When i left to russia, my sister was onie 13 years old. She still loved Barbie dolls n wanted teddy bears as presents. It would hv sufficed if i got her a winnie pooh teddy bear(even if its a mini one) but now….MY GOODNESS, HER DEMANDS!!!! She wants handbag, with a brand known by every1. It has to be glamorous. Now barbie dolls hv bcum posters of that guy in High School Musical. Honestly i find that boy looking more like a girl than his kind. I spent nearly 6 pounds in Edinburgh on a poster of him. It now hangs in the STUDY ROOM in my house. Can u imagine, the STUDY ROOM?!!!
I missed when she was young . It was so easy to please her, n she didnt hv a slang. Now, its the teenage “LIKE-WHATEVA” slang. She talks like she rules the world. She wants to look very trendy n everything has to be branded. She fights back more often now, she thinks she is alwiz right(didn’t we all?!!). She feels like she is under a lot of pressure n the whole world is against her. GOSH i really wish she didn’t grow.
She is much taller, much fairer now. I hv to be on stilletos to be her height. If before i use to laugh at her for trying to reach my height, now n from now on, i m gonna be laughed at cos i m shorter than her. Believe it or not she is still growing. If before she could not stop herself from eating, now she eats only a certain amount n thats that. No more, no less. She controls what she eats. “U know, thats high in cholestrol. OMG how can u eat that thing?” thats what she said when I put a boiled egg yolk into my mouth. Seriously sis, u think i care.
But sumtimes i find that she grew up too fast. If before she loved holding my hand n would follow my tail everywhere i went, now she goes on her own n she walks ahead. She use to mimic everything i did, but today everything i do is “like SOOO OLD FASHION!!!”
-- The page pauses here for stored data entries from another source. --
/-- **The Block Star Lemma, registered form** (stub `starLemmaBlocks` of stmt-CriticalPhenomena-4575): the statement of
`starLemmaBlocks'` with all binders after the colon. -/
theorem starLemmaBlocks : ∀ {Ω : Type*} (s : Finset Ω) (p : Ω → ℝ), (∀ ω ∈ s, 0 ≤ p ω) → ∀ (L : Ω → Finset ℕ) (cl : Ω → ℕ → Finset ℕ), (∀ ω ∈ s, ∀ j, j ∈ cl ω j) → (∀ ω ∈ s, ∀ j, j ∉ L ω → Disjoint (cl ω j) (L ω)) → (∀ ω ∈ s, ∀ i j, j ∉ L ω → i ∈ cl ω j → cl ω i = cl ω j) → ∀ (q : ℕ → ℝ), (∀ j, 0 ≤ q j) → (∀ j, q j ≤ 1) → ∀ (k : ℕ), (∀ m, m < k → ∀ (Z : Finset ℕ), Z ⊆ Finset.range m → ∀ h, h < m → (∑ ω ∈ s, p ω * (if m ∈ L ω ∧ h ∉ L ω ∧ Disjoint Z (L ω) ∧ ¬ Disjoint Z (cl ω h) then (1 : ℝ) else 0)) ≤ ∑ ω ∈ s, p ω * (if m ∉ L ω ∧ Disjoint Z (cl ω m) ∧ ¬ Disjoint Z (L ω) ∧ h ∉ cl ω m then (1 : ℝ) else 0)) → (Finset.sum s (fun ω => p ω * ((Finset.prod (Finset.range k) (fun i => if i ∈ (L ω) then (1 : ℝ) - q i else 1)) - Finset.prod (Finset.range k) (fun i => (1 : ℝ) - q i)))) ≤ ∑ j ∈ Finset.range k, ((q j) * Finset.prod (Finset.Ico (j + 1) k) (fun i => (1 : ℝ) - q i)) * (Finset.sum s (fun ω => p ω * (if j ∈ L ω then (0 : ℝ) else ((Finset.prod (Finset.range k) (fun i => if i ∈ (cl ω j) then (1 : ℝ) - q i else 1)) + (Finset.prod (Finset.range k) (fun i => if i ∈ (L ω) then (1 : ℝ) - q i else 1)) - (Finset.prod (Finset.range k) (fun i => if i ∈ (cl ω j) then (1 : ℝ) - q i else 1)) * (Finset.prod (Finset.range k) (fun i => if i ∈ (L ω) then (1 : ℝ) - q i else 1)))))) :=
  fun s p hp L cl hself hdisj hblk q hq0 hq1 k hBX => starLemmaBlocks' s p hp L cl hself hdisj hblk q hq0 hq1 k hBX

end Summit.CriticalPhenomena.PercolationContinuityZ3.Theorems
import Summits.HodgeConjecture.CorCM.Model.FourierIntertwine
import HarnessLib

/-!
# COR-CM model layer (row M22 `Fact_algDuality`, clause (ii)), adjoint form of the intertwining identity

Cell `pub-hodgecm2` (COR-CM), seat b23; a COROLLARY of seat b22's `CorCM/Model/FourierIntertwine.lean`, in the same
generality (graded multilinear algebra on the singular cohomology of any topological space `Y`, any commutative
coefficient ring `R`; nothing about algebraic cycles is asserted).

For the Fourier-type operator `D z = Σ_{c : Fin i → Fin N} τ(z ⌣ m_i(b ∘ c)) • m_i(y ∘ c)` b22 proves
`G^*(D(F^* z)) = λ • D z` from `τ ∘ F^* = λ • τ`, a family `b'` with `F^* b'_a = b_a` and
`Σ_a b'_a ⊗ G^* y_a = Σ_a b_a ⊗ y_a` (or, Rosati form, from an AUTOMORPHISM `α` through which `F^*` acts on
`H¹`).  THIS FILE records the ADJOINT FORM, which needs no `b'`, no automorphism and no invertibility:

* `map_fourierSum_map_eq_smul_of_adjoint` — if `τ ∘ F^* = λ • τ` on `Hᵏ` and the **adjoint tensor identity**
  `Σ_a F^* b_a ⊗ y_a = Σ_a b_a ⊗ G^* y_a` holds in `H¹ ⊗ H¹`, then `G^*(D(F^* z)) = λ • D z` for all `z ∈ Hʲ`.

On the COR-CM model (`Y = P(ℂ)`, `F = Ma`, `G = Mb` acting diagonally by `a`, `ā ∈ K`, `λ = N_{K/ℚ}(a)⁴` by
`Fact_deg_diag`) the adjoint identity is LITERALLY the Rosati tensor identity
`Σ_a Ma^*(b_a) ⊗ y_a = Σ_a b_a ⊗ Mb^*(y_a)` of the R2→P junction (model-1's M22 INTERFACE v1, piece D3), which is
`ℚ`-linear in `a` and holds for `a = 0` as well — so clause (ii) follows for EVERY `a ∈ K` in one stroke (no separate
treatment of `a = 0`, where `Ma^*` is not invertible on `H¹`).

Proof: b22's transport lemma `fourierSum_eq_of_sum_tmul_eq` applied to the pairs `(F^* ∘ b, y)` and `(b, G^* ∘ y)`
at the class `F^* z`, then multiplicativity of `F^*`, `G^*` on the cup monomials (`map_cupPowOne`, `cupProduct_map`).
[cite: Kleiman1968AlgebraicCycles, Appendix 2A, 2A9–2A11]
-/

noncomputable section

open Literature.AlgebraicTopology.SingularHomology
open scoped TensorProduct

universe u v

namespace Summit.HodgeConjecture.CorCM.Model

variable {R : Type v} [CommRing R] {Y : Type u} [TopologicalSpace Y]

/-- **Intertwining identity, adjoint form.**  Let `F, G : Y → Y` be continuous, `λ ∈ R` with
`τ ∘ F^* = λ • τ` on `Hᵏ(Y; R)`, and let `b, y : Fin N → H¹(Y; R)` satisfy the ADJOINT TENSOR IDENTITY
`Σ_a F^* b_a ⊗ y_a = Σ_a b_a ⊗ G^* y_a` in `H¹ ⊗ H¹` ("`F^*|_{H¹}` and `G^*|_{H¹}` are mutually adjoint for the
bilinear form with dual families `b`, `y`").  Then for `D z = Σ_c τ(z ⌣ m_i(b ∘ c)) • m_i(y ∘ c)` (`j + i = k`) one has
`G^*(D(F^* z)) = λ • D z` for every `z ∈ Hʲ(Y; R)`.  No invertibility of `F^*` is needed (on the COR-CM model this
covers the diagonal action of every `a ∈ K`, including `a = 0`). [cite: Kleiman1968AlgebraicCycles, Appendix 2A, 2A9–2A11] -/
theorem map_fourierSum_map_eq_smul_of_adjoint {N i j k : ℕ} (hk : j + i = k)
    (τ : singularCohomology R R Y k →ₗ[R] R) (F G : C(Y, Y)) (lam : R)
    (hτ : τ ∘ₗ (singularCohomology.map R R F k).hom = lam • τ)
    (b y : Fin N → singularCohomology R R Y 1)
    (hadj : ∑ a : Fin N, singularCohomology.map R R F 1 (b a) ⊗ₜ[R] y a =
      ∑ a : Fin N, b a ⊗ₜ[R] singularCohomology.map R R G 1 (y a))
    (z : singularCohomology R R Y j) :
    singularCohomology.map R R G i
        (∑ c : Fin i → Fin N, τ (cupProduct hk (singularCohomology.map R R F j z) (cupPowOne R Y i (b ∘ c))) •
          cupPowOne R Y i (y ∘ c)) =
      lam • ∑ c : Fin i → Fin N, τ (cupProduct hk z (cupPowOne R Y i (b ∘ c))) • cupPowOne R Y i (y ∘ c) := by
  -- b22's transport lemma for the pairs `(F^* ∘ b, y)` and `(b, G^* ∘ y)`, at the class `F^* z`
  have key := fourierSum_eq_of_sum_tmul_eq hk τ (fun a => singularCohomology.map R R F 1 (b a)) y
    b (fun a => singularCohomology.map R R G 1 (y a)) hadj (singularCohomology.map R R F j z)
  -- left side of `key`: `Σ_c τ(F^* z ⌣ F^* m_i(b ∘ c)) • m_i(y ∘ c) = λ • D z`
  have hL : ∀ c : Fin i → Fin N,
      τ (cupProduct hk (singularCohomology.map R R F j z)
        (cupPowOne R Y i ((fun a => singularCohomology.map R R F 1 (b a)) ∘ c))) =
        lam * τ (cupProduct hk z (cupPowOne R Y i (b ∘ c))) := by
    intro c
    have hm : cupPowOne R Y i ((fun a => singularCohomology.map R R F 1 (b a)) ∘ c) =
        singularCohomology.map R R F i (cupPowOne R Y i (b ∘ c)) := by
      rw [map_cupPowOne]
      rfl
    rw [hm, ← cupProduct_map]
    have := LinearMap.congr_fun hτ (cupProduct hk z (cupPowOne R Y i (b ∘ c)))
    simpa only [LinearMap.coe_comp, Function.comp_apply, LinearMap.smul_apply, smul_eq_mul] using this
  -- right side of `key`: `Σ_c τ(F^* z ⌣ m_i(b ∘ c)) • G^* m_i(y ∘ c) = G^*(D(F^* z))`
  have hR : ∀ c : Fin i → Fin N,
      cupPowOne R Y i ((fun a => singularCohomology.map R R G 1 (y a)) ∘ c) =
        singularCohomology.map R R G i (cupPowOne R Y i (y ∘ c)) := by
    intro c
    rw [map_cupPowOne]
    rfl
  calc singularCohomology.map R R G i
        (∑ c : Fin i → Fin N, τ (cupProduct hk (singularCohomology.map R R F j z) (cupPowOne R Y i (b ∘ c))) •
          cupPowOne R Y i (y ∘ c))
      = ∑ c : Fin i → Fin N, τ (cupProduct hk (singularCohomology.map R R F j z) (cupPowOne R Y i (b ∘ c))) •
          cupPowOne R Y i ((fun a => singularCohomology.map R R G 1 (y a)) ∘ c) := by
        rw [map_sum]
        refine Finset.sum_congr rfl fun c _ => ?_
        rw [map_smul, hR c]
    _ = ∑ c : Fin i → Fin N, τ (cupProduct hk (singularCohomology.map R R F j z)
          (cupPowOne R Y i ((fun a => singularCohomology.map R R F 1 (b a)) ∘ c))) • cupPowOne R Y i (y ∘ c) :=
        key.symm
    _ = ∑ c : Fin i → Fin N, lam • (τ (cupProduct hk z (cupPowOne R Y i (b ∘ c))) • cupPowOne R Y i (y ∘ c)) := by
        refine Finset.sum_congr rfl fun c _ => ?_
        rw [hL c, mul_smul]
    _ = lam • ∑ c : Fin i → Fin N, τ (cupProduct hk z (cupPowOne R Y i (b ∘ c))) • cupPowOne R Y i (y ∘ c) := by
        rw [Finset.smul_sum]

/-- **Adjoint form, operator version**: under the hypotheses of `map_fourierSum_map_eq_smul_of_adjoint`, every
`R`-linear `D : Hʲ(Y; R) → Hⁱ(Y; R)` with `D z = Σ_c τ(z ⌣ m_i(b ∘ c)) • m_i(y ∘ c)` satisfies
`G^* ∘ D ∘ F^* = λ • D` as linear maps (the literal shape of clause (ii) of `Fact_algDuality`:
`pull Mb i ∘ₗ D ∘ₗ pull Ma j = N(a)⁴ • D`). [cite: Kleiman1968AlgebraicCycles, Appendix 2A, 2A9–2A11] -/
theorem comp_comp_eq_smul_of_adjoint {N i j k : ℕ} (hk : j + i = k)
    (τ : singularCohomology R R Y k →ₗ[R] R) (F G : C(Y, Y)) (lam : R)
    (hτ : τ ∘ₗ (singularCohomology.map R R F k).hom = lam • τ)
    (b y : Fin N → singularCohomology R R Y 1)
    (hadj : ∑ a : Fin N, singularCohomology.map R R F 1 (b a) ⊗ₜ[R] y a =
      ∑ a : Fin N, b a ⊗ₜ[R] singularCohomology.map R R G 1 (y a))
    (D : singularCohomology R R Y j →ₗ[R] singularCohomology R R Y i)
    (hD : ∀ z, D z = ∑ c : Fin i → Fin N, τ (cupProduct hk z (cupPowOne R Y i (b ∘ c))) • cupPowOne R Y i (y ∘ c)) :
    (singularCohomology.map R R G i).hom ∘ₗ D ∘ₗ (singularCohomology.map R R F j).hom = lam • D := by
  refine LinearMap.ext fun z => ?_
  rw [LinearMap.comp_apply, LinearMap.comp_apply, LinearMap.smul_apply, hD, hD]
  exact map_fourierSum_map_eq_smul_of_adjoint hk τ F G lam hτ b y hadj z

end Summit.HodgeConjecture.CorCM.Model

end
The one thing i hate the most everytime i go back is everybody has sumthing new in them or wif them. Same goes wif my sister. I never watched her grow, in our lives as sisters we only stayed together under the same roof for 7 years, n thats all. From baby till she was 7 she was wif my aunt, n now from her 13th till her 19th years of life, i m in Russia. Then she will be furthering her studies n i will probably be at home or married. Sumtimes i feel that my r/ship wif my sister is very different, there is not much of closeness, but we know we love each other very much. At least i know i love her very very much, i cant be speaking for her of course, she is her own girl now. On the phone we hardly hv anything to say to each other n we never say “i love u”, she use to say it before, but i guess she grew out of it.
I miss my little sis, at least the times when i could treat her like one. Now i am very careful how i talk to her, n i think a lot when i hv to buy her a gift, cos its no more a teddy bear. Turn back the time maybe?